UIMA Integration Level 1: UIMA data structures & API’s • KITE defines various interfaces and classes (plugins, data, etc.). However, many elements of UIMA serve similar purposes, e.g.: • We could redefine KITE to use the corresponding UIMA structures instead of its own customized structures. • This would allow us to use UIMA descriptor language, corresponding tool support, etc.
UIMA Integration Level 2: UIMA control flow • If KITE plugins were UIMA components, then presumably the UIMA collection processing manager (CPM) could provide flow control among them • Flow from source mapper target is handled well by UIMA’s built in “fixed flow.” • Flow within an aggregate mapper in KITE is more complex. • Cascade aggregate is essentially “fixed flow” with deferment • Selection aggregate is a different flow and also requires deferment • Fortunately, flow control is a pluggable element of the UIMA framework. • Thus (presumably) the KITE built-in aggregate mapper types could be written by KITE developers as UIMA flow control plugins. • If KITE application developers wanted their own aggregate mappers, they could develop their own UIMA flow control plugins.
ECore Integration Data String typeNameString id • Recall the UML model for KITE data: • There are many existing standards for storing instances and links among them. • ECore is one such standard that has a great deal of existing tool support. • UIMA interoperability with ECore is currently under development. • Maybe we should use ECore for KITE data.
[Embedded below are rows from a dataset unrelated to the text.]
import Summits.AtomisticToContinuum.HydrodynamicLimit.Theses.OneFlightGossipEngine
import HarnessLib

/-!
# `OneFlightGossipEngine.KacPairHeatFlux` (stmt-AtomisticToContinuum-9534)

ONE KAC COLLISION DAMPS THE PAIR HEAT FLUX BY 2/3 AND SPLITS IT EVENLY.

For independent `ℝ³`-valued velocities `x ∼ μ`, `y ∼ μ'` (probability laws with finite third
moments and mean zero) and an independent kick `ω ∼ ν` (probability law carried by the unit
sphere, symmetric under `ω ↦ -ω`, isotropic second moments `∫ ⟪ω,e⟫² dν = ‖e‖²/3`), the
post-collisional velocity `x' = ½(x+y) + ½‖x−y‖ ω` satisfies
`E[⟪x',e⟫ ‖x'‖²] = (E[⟪x,e⟫ ‖x‖²] + E[⟪y,e⟫ ‖y‖²]) / 3` for every `e`.

The proof is the elementary moment algebra of Maxwell/Kac collisions (Ikenberry–Truesdell 1956,
Kac 1956), organised in three layers of Bochner integrals (no Fubini is needed, the statement is an
iterated integral):

* kick layer: `∫ ⟪V + h ω, e⟫ ‖V + h ω‖² dν(ω) = ⟪V,e⟫ (‖V‖² + (5/3) h²)` — rewrite `‖ω‖ = 1`
  almost everywhere, kill the odd moments with `ν.map (-·) = ν`, and evaluate
  `∫ ⟪ω,a⟫⟪ω,b⟫ dν = ⟪a,b⟫/3` by polarising the isotropy hypothesis;
* `y` layer and `x` layer: expand the cubic polynomial, integrate term by term (every term is
  dominated by `C (1 + ‖·‖³)`, so the finite third moments make all Bochner integrals honest), and
  use the centring hypotheses through `integral_inner`.

The closing declaration is `kacPairHeatFlux_proof`, whose type is literally the route decl
`Summit.AtomisticToContinuum.HydrodynamicLimit.Theses.OneFlightGossipEngine.KacPairHeatFlux`.

References: E. Ikenberry, C. Truesdell, J. Rational Mech. Anal. 5 (1956) §§4–6 (moments of the
Maxwellian collision operator); M. Kac, Proc. Third Berkeley Symp. (1956) (the Kac caricature).
-/

noncomputable section

namespace Summit.AtomisticToContinuum.HydrodynamicLimit.Theorems

open MeasureTheory RealInnerProductSpace
open Literature.MathematicalPhysics.KineticTheory
open Summit.AtomisticToContinuum.HydrodynamicLimit.Theses.OneFlightGossipEngine

namespace KacPair

/-! ### Integrability from a finite third moment -/

/-- `t ≤ 1 + t³` for `t ≥ 0`. -/
theorem le_one_add_cube {t : ℝ} (ht : 0 ≤ t) : t ≤ 1 + t ^ 3 := by
  nlinarith [mul_nonneg ht (sq_nonneg (t - 1)), sq_nonneg (t - 1 / 2)]

/-- `t² ≤ 1 + t³` for `t ≥ 0`. -/
theorem sq_le_one_add_cube {t : ℝ} (ht : 0 ≤ t) : t ^ 2 ≤ 1 + t ^ 3 := by
  nlinarith [mul_nonneg ht (sq_nonneg (t - 1)), sq_nonneg (t - 1 / 2)]

variable {μ : Measure V3}

/-- Domination by `C (1 + ‖x‖³)` gives integrability under a finite measure with finite third
moment. -/
theorem integrable_of_le_cube [IsFiniteMeasure μ] {F : Type*} [NormedAddCommGroup F]
    (h3 : Integrable (fun x : V3 => ‖x‖ ^ 3) μ) {f : V3 → F} (hf : AEStronglyMeasurable f μ)
    (C : ℝ) (hle : ∀ x, ‖f x‖ ≤ C * (1 + ‖x‖ ^ 3)) : Integrable f μ := by
  have hg : Integrable (fun x : V3 => C * (1 + ‖x‖ ^ 3)) μ :=
    ((integrable_const (1 : ℝ)).fun_add h3).const_mul C
  exact hg.mono' hf (Filter.Eventually.of_forall hle)

/-- The identity is integrable under a finite third moment. -/
theorem integrable_self [IsFiniteMeasure μ] (h3 : Integrable (fun x : V3 => ‖x‖ ^ 3) μ) :
    Integrable (fun x : V3 => x) μ := by
  refine integrable_of_le_cube h3 (by fun_prop : Continuous fun x : V3 => x).aestronglyMeasurable
    1 fun x => ?_
  rw [one_mul]
  exact le_one_add_cube (norm_nonneg x)

/-- `‖x‖²` is integrable under a finite third moment. -/
theorem integrable_norm_sq [IsFiniteMeasure μ] (h3 : Integrable (fun x : V3 => ‖x‖ ^ 3) μ) :
    Integrable (fun x : V3 => ‖x‖ ^ 2) μ := by
  refine integrable_of_le_cube h3
    (by fun_prop : Continuous fun x : V3 => ‖x‖ ^ 2).aestronglyMeasurable 1 fun x => ?_
  rw [one_mul, Real.norm_eq_abs, abs_of_nonneg (sq_nonneg _)]
  exact sq_le_one_add_cube (norm_nonneg x)

/-- The heat-flux integrand `⟪x,e⟫ ‖x‖²` is integrable under a finite third moment. -/
theorem integrable_inner_mul_norm_sq [IsFiniteMeasure μ]
    (h3 : Integrable (fun x : V3 => ‖x‖ ^ 3) μ) (e : V3) :
    Integrable (fun x : V3 => ⟪x, e⟫ * ‖x‖ ^ 2) μ := by
  refine integrable_of_le_cube h3
    (by fun_prop : Continuous fun x : V3 => ⟪x, e⟫ * ‖x‖ ^ 2).aestronglyMeasurable ‖e‖
    fun x => ?_
  rw [norm_mul, Real.norm_eq_abs, Real.norm_eq_abs, abs_of_nonneg (sq_nonneg ‖x‖)]
  have h1 : |⟪x, e⟫| ≤ ‖x‖ * ‖e‖ := abs_real_inner_le_norm x e
  have h2 : ‖x‖ ^ 3 ≤ 1 + ‖x‖ ^ 3 := by linarith
  calc |⟪x, e⟫| * ‖x‖ ^ 2 ≤ ‖x‖ * ‖e‖ * ‖x‖ ^ 2 :=
        mul_le_mul_of_nonneg_right h1 (sq_nonneg _)
    _ = ‖e‖ * ‖x‖ ^ 3 := by ring
    _ ≤ ‖e‖ * (1 + ‖x‖ ^ 3) := mul_le_mul_of_nonneg_left h2 (norm_nonneg _)

/-- `⟪x,e⟫ • x` is integrable under a finite third moment. -/
theorem integrable_inner_smul_self [IsFiniteMeasure μ]
    (h3 : Integrable (fun x : V3 => ‖x‖ ^ 3) μ) (e : V3) :
    Integrable (fun x : V3 => ⟪x, e⟫ • x) μ := by
  refine integrable_of_le_cube h3
    (by fun_prop : Continuous fun x : V3 => ⟪x, e⟫ • x).aestronglyMeasurable ‖e‖ fun x => ?_
  rw [norm_smul, Real.norm_eq_abs]
  have h1 : |⟪x, e⟫| ≤ ‖x‖ * ‖e‖ := abs_real_inner_le_norm x e
  have h2 : ‖x‖ ^ 2 ≤ 1 + ‖x‖ ^ 3 := sq_le_one_add_cube (norm_nonneg x)
  calc |⟪x, e⟫| * ‖x‖ ≤ ‖x‖ * ‖e‖ * ‖x‖ := mul_le_mul_of_nonneg_right h1 (norm_nonneg _)
    _ = ‖e‖ * ‖x‖ ^ 2 := by ring
    _ ≤ ‖e‖ * (1 + ‖x‖ ^ 3) := mul_le_mul_of_nonneg_left h2 (norm_nonneg _)

/-! ### The kick layer -/

variable {ν : Measure V3}

/-- A continuous function bounded on the unit sphere is `ν`-integrable when `ν` is a finite measure
carried by the unit sphere. -/
theorem integrable_of_bound_on_sphere [IsFiniteMeasure ν] (hν1 : ∀ᵐ ω ∂ν, ‖ω‖ = 1)
    {f : V3 → ℝ} (hf : Continuous f) (C : ℝ) (hC : ∀ ω : V3, ‖ω‖ = 1 → ‖f ω‖ ≤ C) :
    Integrable f ν :=
  (integrable_const C).mono' hf.aestronglyMeasurable (hν1.mono fun ω hω => hC ω hω)

/-- `ω ↦ ⟪ω,a⟫` is integrable on the sphere. -/
theorem integrable_inner_left [IsFiniteMeasure ν] (hν1 : ∀ᵐ ω ∂ν, ‖ω‖ = 1) (a : V3) :
    Integrable (fun ω : V3 => ⟪ω, a⟫) ν := by
  refine integrable_of_bound_on_sphere hν1 (by fun_prop) ‖a‖ fun ω hω => ?_
  rw [Real.norm_eq_abs]
  simpa [hω] using abs_real_inner_le_norm ω a

/-- `ω ↦ ⟪ω,a⟫ ⟪ω,b⟫` is integrable on the sphere. -/
theorem integrable_inner_mul_inner [IsFiniteMeasure ν] (hν1 : ∀ᵐ ω ∂ν, ‖ω‖ = 1) (a b : V3) :
    Integrable (fun ω : V3 => ⟪ω, a⟫ * ⟪ω, b⟫) ν := by
  refine integrable_of_bound_on_sphere hν1 (by fun_prop) (‖a‖ * ‖b‖) fun ω hω => ?_
  rw [norm_mul, Real.norm_eq_abs, Real.norm_eq_abs]
  have ha : |⟪ω, a⟫| ≤ ‖a‖ := by simpa [hω] using abs_real_inner_le_norm ω a
  have hb : |⟪ω, b⟫| ≤ ‖b‖ := by simpa [hω] using abs_real_inner_le_norm ω b
  exact mul_le_mul ha hb (abs_nonneg _) (norm_nonneg _)

/-- `ω ↦ ⟪ω,a⟫²` is integrable on the sphere. -/
theorem integrable_inner_sq [IsFiniteMeasure ν] (hν1 : ∀ᵐ ω ∂ν, ‖ω‖ = 1) (a : V3) :
    Integrable (fun ω : V3 => ⟪ω, a⟫ ^ 2) ν := by
  simpa [sq] using integrable_inner_mul_inner hν1 a a

/-- Symmetry of the kick law: `∫ f(-ω) dν = ∫ f dν`. -/
theorem integral_comp_neg_eq (hνs : ν.map (fun ω => -ω) = ν) {f : V3 → ℝ} (hf : Continuous f) :
    ∫ ω, f (-ω) ∂ν = ∫ ω, f ω ∂ν := by
  calc ∫ ω, f (-ω) ∂ν = ∫ ω, f ω ∂(ν.map fun ω => -ω) :=
        (integral_map measurable_neg.aemeasurable hf.aestronglyMeasurable).symm
    _ = ∫ ω, f ω ∂ν := by rw [hνs]

/-- Odd first moments vanish: `∫ ⟪ω,a⟫ dν = 0`. -/
theorem integral_inner_eq_zero (hνs : ν.map (fun ω => -ω) = ν) (a : V3) :
    ∫ ω, ⟪ω, a⟫ ∂ν = 0 := by
  have h := integral_comp_neg_eq hνs (f := fun ω : V3 => ⟪ω, a⟫) (by fun_prop)
  simp only [inner_neg_left, integral_neg] at h
  linarith

/-- Polarised isotropy: `∫ ⟪ω,a⟫ ⟪ω,b⟫ dν = ⟪a,b⟫ / 3`. -/
theorem integral_inner_mul_inner [IsFiniteMeasure ν] (hν1 : ∀ᵐ ω ∂ν, ‖ω‖ = 1)
    (hνiso : ∀ e : V3, ∫ ω, ⟪ω, e⟫ ^ 2 ∂ν = ‖e‖ ^ 2 / 3) (a b : V3) :
    ∫ ω, ⟪ω, a⟫ * ⟪ω, b⟫ ∂ν = ⟪a, b⟫ / 3 := by
  have hpt : (fun ω : V3 => ⟪ω, a⟫ * ⟪ω, b⟫) =
      fun ω => (⟪ω, a + b⟫ ^ 2 - ⟪ω, a⟫ ^ 2 - ⟪ω, b⟫ ^ 2) / 2 := by
    funext ω
    rw [inner_add_right]
    ring
  have iab := integrable_inner_sq hν1 (a + b)
  have ia := integrable_inner_sq hν1 a
  have ib := integrable_inner_sq hν1 b
  rw [hpt, integral_div, integral_sub (iab.sub' ia) ib, integral_sub iab ia, hνiso, hνiso, hνiso,
    norm_add_sq_real]
  ring

/-- THE KICK LAYER. For a probability law `ν` on the unit sphere, symmetric and isotropic,
`∫ ⟪V + h ω, e⟫ ‖V + h ω‖² dν(ω) = ⟪V,e⟫ (‖V‖² + (5/3) h²)`. -/
theorem kick_average [IsProbabilityMeasure ν] (hν1 : ∀ᵐ ω ∂ν, ‖ω‖ = 1)
    (hνs : ν.map (fun ω => -ω) = ν)
    (hνiso : ∀ e : V3, ∫ ω, ⟪ω, e⟫ ^ 2 ∂ν = ‖e‖ ^ 2 / 3) (V e : V3) (h : ℝ) :
    ∫ ω, ⟪V + h • ω, e⟫ * ‖V + h • ω‖ ^ 2 ∂ν = ⟪V, e⟫ * (‖V‖ ^ 2 + 5 / 3 * h ^ 2) := by
  -- a.e. on the sphere the integrand is a polynomial of degree ≤ 2 in `ω`
  have hae : (fun ω : V3 => ⟪V + h • ω, e⟫ * ‖V + h • ω‖ ^ 2) =ᵐ[ν] fun ω =>
      ⟪V, e⟫ * (‖V‖ ^ 2 + h ^ 2) + 2 * h * ⟪V, e⟫ * ⟪ω, V⟫
        + h * (‖V‖ ^ 2 + h ^ 2) * ⟪ω, e⟫ + 2 * h ^ 2 * (⟪ω, e⟫ * ⟪ω, V⟫) := by
    filter_upwards [hν1] with ω hω
    have h1 : ‖V + h • ω‖ ^ 2 = ‖V‖ ^ 2 + 2 * h * ⟪ω, V⟫ + h ^ 2 := by
      rw [norm_add_sq_real, real_inner_smul_right, norm_smul, Real.norm_eq_abs, hω, mul_one,
        sq_abs, real_inner_comm V ω]
      ring
    have h2 : ⟪V + h • ω, e⟫ = ⟪V, e⟫ + h * ⟪ω, e⟫ := by
      rw [inner_add_left, real_inner_smul_left]
    rw [h1, h2]
    ring
  rw [integral_congr_ae hae]
  have i0 : Integrable (fun _ : V3 => ⟪V, e⟫ * (‖V‖ ^ 2 + h ^ 2)) ν := integrable_const _
  have i1 : Integrable (fun ω : V3 => 2 * h * ⟪V, e⟫ * ⟪ω, V⟫) ν :=
    (integrable_inner_left hν1 V).const_mul _
  have i2 : Integrable (fun ω : V3 => h * (‖V‖ ^ 2 + h ^ 2) * ⟪ω, e⟫) ν :=
    (integrable_inner_left hν1 e).const_mul _
  have i3 : Integrable (fun ω : V3 => 2 * h ^ 2 * (⟪ω, e⟫ * ⟪ω, V⟫)) ν :=
    (integrable_inner_mul_inner hν1 e V).const_mul _
  have i01 : Integrable (fun ω : V3 =>
      ⟪V, e⟫ * (‖V‖ ^ 2 + h ^ 2) + 2 * h * ⟪V, e⟫ * ⟪ω, V⟫) ν := i0.add i1
  have i012 : Integrable (fun ω : V3 =>
      ⟪V, e⟫ * (‖V‖ ^ 2 + h ^ 2) + 2 * h * ⟪V, e⟫ * ⟪ω, V⟫
        + h * (‖V‖ ^ 2 + h ^ 2) * ⟪ω, e⟫) ν := i01.add i2
  rw [integral_add i012 i3, integral_add i01 i2, integral_add i0 i1]
  simp only [integral_const_mul, integral_const, probReal_univ, one_smul]
  rw [integral_inner_eq_zero hνs, integral_inner_eq_zero hνs, integral_inner_mul_inner hν1 hνiso,
    real_inner_comm V e]
  ring

/-! ### The `y` layer and the `x` layer -/

/-- Pointwise expansion of the kick-averaged pair heat flux as a cubic polynomial in `(x, y)`. -/
theorem pair_pointwise (x y e : V3) :
    ⟪(1 / 2 : ℝ) • (x + y), e⟫ * (‖(1 / 2 : ℝ) • (x + y)‖ ^ 2 + 5 / 3 * (‖x - y‖ / 2) ^ 2) =
      1 / 3 * (⟪x, e⟫ * ‖x‖ ^ 2) + 1 / 3 * ⟪e, x⟫ * ‖y‖ ^ 2 + 1 / 3 * ‖x‖ ^ 2 * ⟪e, y⟫
        + 1 / 3 * (⟪y, e⟫ * ‖y‖ ^ 2) - 1 / 6 * ⟪e, x⟫ * ⟪x, y⟫
        - 1 / 6 * ⟪x, ⟪y, e⟫ • y⟫ := by
  have hn : ‖(1 / 2 : ℝ) • (x + y)‖ ^ 2 = 1 / 4 * (‖x‖ ^ 2 + 2 * ⟪x, y⟫ + ‖y‖ ^ 2) := by
    rw [norm_smul, mul_pow, Real.norm_eq_abs, abs_of_nonneg (by norm_num), norm_add_sq_real]
    norm_num
  have hd : (‖x - y‖ / 2) ^ 2 = 1 / 4 * (‖x‖ ^ 2 - 2 * ⟪x, y⟫ + ‖y‖ ^ 2) := by
    rw [div_pow, norm_sub_sq_real]
    ring
  rw [hn, hd, real_inner_smul_left, inner_add_left, real_inner_smul_right, real_inner_comm x e,
    real_inner_comm y e]
  ring

variable {μ' : Measure V3}

/-- THE `y` LAYER: integrate the expansion of `pair_pointwise` against a centred probability law
with finite third moment. -/
theorem layer_y [IsProbabilityMeasure μ'] (h3 : Integrable (fun y : V3 => ‖y‖ ^ 3) μ')
    (h0 : ∫ y, y ∂μ' = 0) (x e : V3) :
    ∫ y, ⟪(1 / 2 : ℝ) • (x + y), e⟫ *
        (‖(1 / 2 : ℝ) • (x + y)‖ ^ 2 + 5 / 3 * (‖x - y‖ / 2) ^ 2) ∂μ' =
      1 / 3 * (⟪x, e⟫ * ‖x‖ ^ 2) + (1 / 3 * ∫ y, ‖y‖ ^ 2 ∂μ') * ⟪e, x⟫
        + 1 / 3 * (∫ y, ⟪y, e⟫ * ‖y‖ ^ 2 ∂μ')
        - 1 / 6 * ⟪∫ y, ⟪y, e⟫ • y ∂μ', x⟫ := by
  simp_rw [pair_pointwise]
  have i0 : Integrable (fun _ : V3 => 1 / 3 * (⟪x, e⟫ * ‖x‖ ^ 2)) μ' := integrable_const _
  have i1 : Integrable (fun y : V3 => 1 / 3 * ⟪e, x⟫ * ‖y‖ ^ 2) μ' :=
    (integrable_norm_sq h3).const_mul _
  have i2 : Integrable (fun y : V3 => 1 / 3 * ‖x‖ ^ 2 * ⟪e, y⟫) μ' :=
    ((integrable_self h3).const_inner (𝕜 := ℝ) e).const_mul _
  have i3 : Integrable (fun y : V3 => 1 / 3 * (⟪y, e⟫ * ‖y‖ ^ 2)) μ' :=
    (integrable_inner_mul_norm_sq h3 e).const_mul _
  have i4 : Integrable (fun y : V3 => 1 / 6 * ⟪e, x⟫ * ⟪x, y⟫) μ' :=
    ((integrable_self h3).const_inner (𝕜 := ℝ) x).const_mul _
  have i5 : Integrable (fun y : V3 => 1 / 6 * ⟪x, ⟪y, e⟫ • y⟫) μ' :=
    ((integrable_inner_smul_self h3 e).const_inner (𝕜 := ℝ) x).const_mul _
  have i01 : Integrable (fun y : V3 =>
      1 / 3 * (⟪x, e⟫ * ‖x‖ ^ 2) + 1 / 3 * ⟪e, x⟫ * ‖y‖ ^ 2) μ' := i0.add i1
  have i012 : Integrable (fun y : V3 =>
      1 / 3 * (⟪x, e⟫ * ‖x‖ ^ 2) + 1 / 3 * ⟪e, x⟫ * ‖y‖ ^ 2 + 1 / 3 * ‖x‖ ^ 2 * ⟪e, y⟫) μ' :=
    i01.add i2
  have i0123 : Integrable (fun y : V3 =>
      1 / 3 * (⟪x, e⟫ * ‖x‖ ^ 2) + 1 / 3 * ⟪e, x⟫ * ‖y‖ ^ 2 + 1 / 3 * ‖x‖ ^ 2 * ⟪e, y⟫
        + 1 / 3 * (⟪y, e⟫ * ‖y‖ ^ 2)) μ' := i012.add i3
  have i01234 : Integrable (fun y : V3 =>
      1 / 3 * (⟪x, e⟫ * ‖x‖ ^ 2) + 1 / 3 * ⟪e, x⟫ * ‖y‖ ^ 2 + 1 / 3 * ‖x‖ ^ 2 * ⟪e, y⟫
        + 1 / 3 * (⟪y, e⟫ * ‖y‖ ^ 2) - 1 / 6 * ⟪e, x⟫ * ⟪x, y⟫) μ' := i0123.sub' i4
  rw [integral_sub i01234 i5, integral_sub i0123 i4, integral_add i012 i3, integral_add i01 i2,
    integral_add i0 i1]
  simp only [integral_const_mul, integral_const, probReal_univ, one_smul]
  rw [integral_inner (𝕜 := ℝ) (integrable_self h3) e,
    integral_inner (𝕜 := ℝ) (integrable_self h3) x,
    integral_inner (𝕜 := ℝ) (integrable_inner_smul_self h3 e) x, h0, inner_zero_right,
    inner_zero_right, real_inner_comm x (∫ y, ⟪y, e⟫ • y ∂μ')]
  ring

/-- THE `x` LAYER: integrate the output of `layer_y` against a centred probability law with finite
third moment. -/
theorem layer_x [IsProbabilityMeasure μ] (h3 : Integrable (fun x : V3 => ‖x‖ ^ 3) μ)
    (h0 : ∫ x, x ∂μ = 0) (e w : V3) (M Q : ℝ) :
    ∫ x, (1 / 3 * (⟪x, e⟫ * ‖x‖ ^ 2) + 1 / 3 * M * ⟪e, x⟫ + 1 / 3 * Q
        - 1 / 6 * ⟪w, x⟫) ∂μ =
      ((∫ x, ⟪x, e⟫ * ‖x‖ ^ 2 ∂μ) + Q) / 3 := by
  have i0 : Integrable (fun x : V3 => 1 / 3 * (⟪x, e⟫ * ‖x‖ ^ 2)) μ :=
    (integrable_inner_mul_norm_sq h3 e).const_mul _
  have i1 : Integrable (fun x : V3 => 1 / 3 * M * ⟪e, x⟫) μ :=
    ((integrable_self h3).const_inner (𝕜 := ℝ) e).const_mul _
  have i2 : Integrable (fun _ : V3 => 1 / 3 * Q) μ := integrable_const _
  have i3 : Integrable (fun x : V3 => 1 / 6 * ⟪w, x⟫) μ :=
    ((integrable_self h3).const_inner (𝕜 := ℝ) w).const_mul _
  have i01 : Integrable (fun x : V3 => 1 / 3 * (⟪x, e⟫ * ‖x‖ ^ 2) + 1 / 3 * M * ⟪e, x⟫) μ :=
    i0.add i1
  have i012 : Integrable (fun x : V3 =>
      1 / 3 * (⟪x, e⟫ * ‖x‖ ^ 2) + 1 / 3 * M * ⟪e, x⟫ + 1 / 3 * Q) μ := i01.add i2
  rw [integral_sub i012 i3, integral_add i01 i2, integral_add i0 i1]
  simp only [integral_const_mul, integral_const, probReal_univ, one_smul]
  rw [integral_inner (𝕜 := ℝ) (integrable_self h3) e,
    integral_inner (𝕜 := ℝ) (integrable_self h3) w, h0, inner_zero_right, inner_zero_right]
  ring

end KacPair

open KacPair in
/-- `OneFlightGossipEngine.KacPairHeatFlux` (stmt-AtomisticToContinuum-9534) holds: one Kac
collision damps the pair heat flux by `2/3` and splits it evenly,
`E[⟪x',e⟫ ‖x'‖²] = (E[⟪x,e⟫ ‖x‖²] + E[⟪y,e⟫ ‖y‖²]) / 3` for `x' = ½(x+y) + ½‖x−y‖ ω`.
Moment algebra of Ikenberry–Truesdell (1956) / Kac (1956). -/
theorem kacPairHeatFlux_proof : KacPairHeatFlux := by
  intro μ μ' ν _hμ _hμ' _hν hμ3 hμ'3 hμ0 hμ'0 hν1 hνs hνiso e
  have hω : ∀ x y : V3,
      ∫ ω, ⟪(1 / 2 : ℝ) • (x + y) + (‖x - y‖ / 2) • ω, e⟫ *
          ‖(1 / 2 : ℝ) • (x + y) + (‖x - y‖ / 2) • ω‖ ^ 2 ∂ν =
        ⟪(1 / 2 : ℝ) • (x + y), e⟫ *
          (‖(1 / 2 : ℝ) • (x + y)‖ ^ 2 + 5 / 3 * (‖x - y‖ / 2) ^ 2) :=
    fun x y => kick_average hν1 hνs hνiso _ _ _
  simp_rw [hω, layer_y hμ'3 hμ'0]
  exact layer_x hμ3 hμ0 e _ _ _

end Summit.AtomisticToContinuum.HydrodynamicLimit.Theorems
Tuple Instance List<String> arguments LabeledInstance String canoncialFormString[] variantForms
Larger Scale • We have been using the KITE-based “EKDB HUTTKANI” application for a 2006 evaluation being conducted by National Institute of Standards & Technology • Input: ~580 thousand entities, ~450 thousand relations extracted from a 169MB text corpus with 37,442 documents • The KITE-based application takes about 2 hours to run on this data. • It requires more than 1.5 GB of Java heap space and thus can only run on a 64 bit computer. • This application must be faster and more memory efficient if it is to effectively scale to multi-GB corpora. • Some improvements will be local to specific plugins used in the application (e.g., EKDB RDF Target Plugin) • Other improvements may involve more fundamental alterations to the KITE architecture
Open Questions • What are the top priorities for future development? • What external requirements are driving deadlines? • NIST evaluation • Commercialization of SAW • Others? • What is the timeline?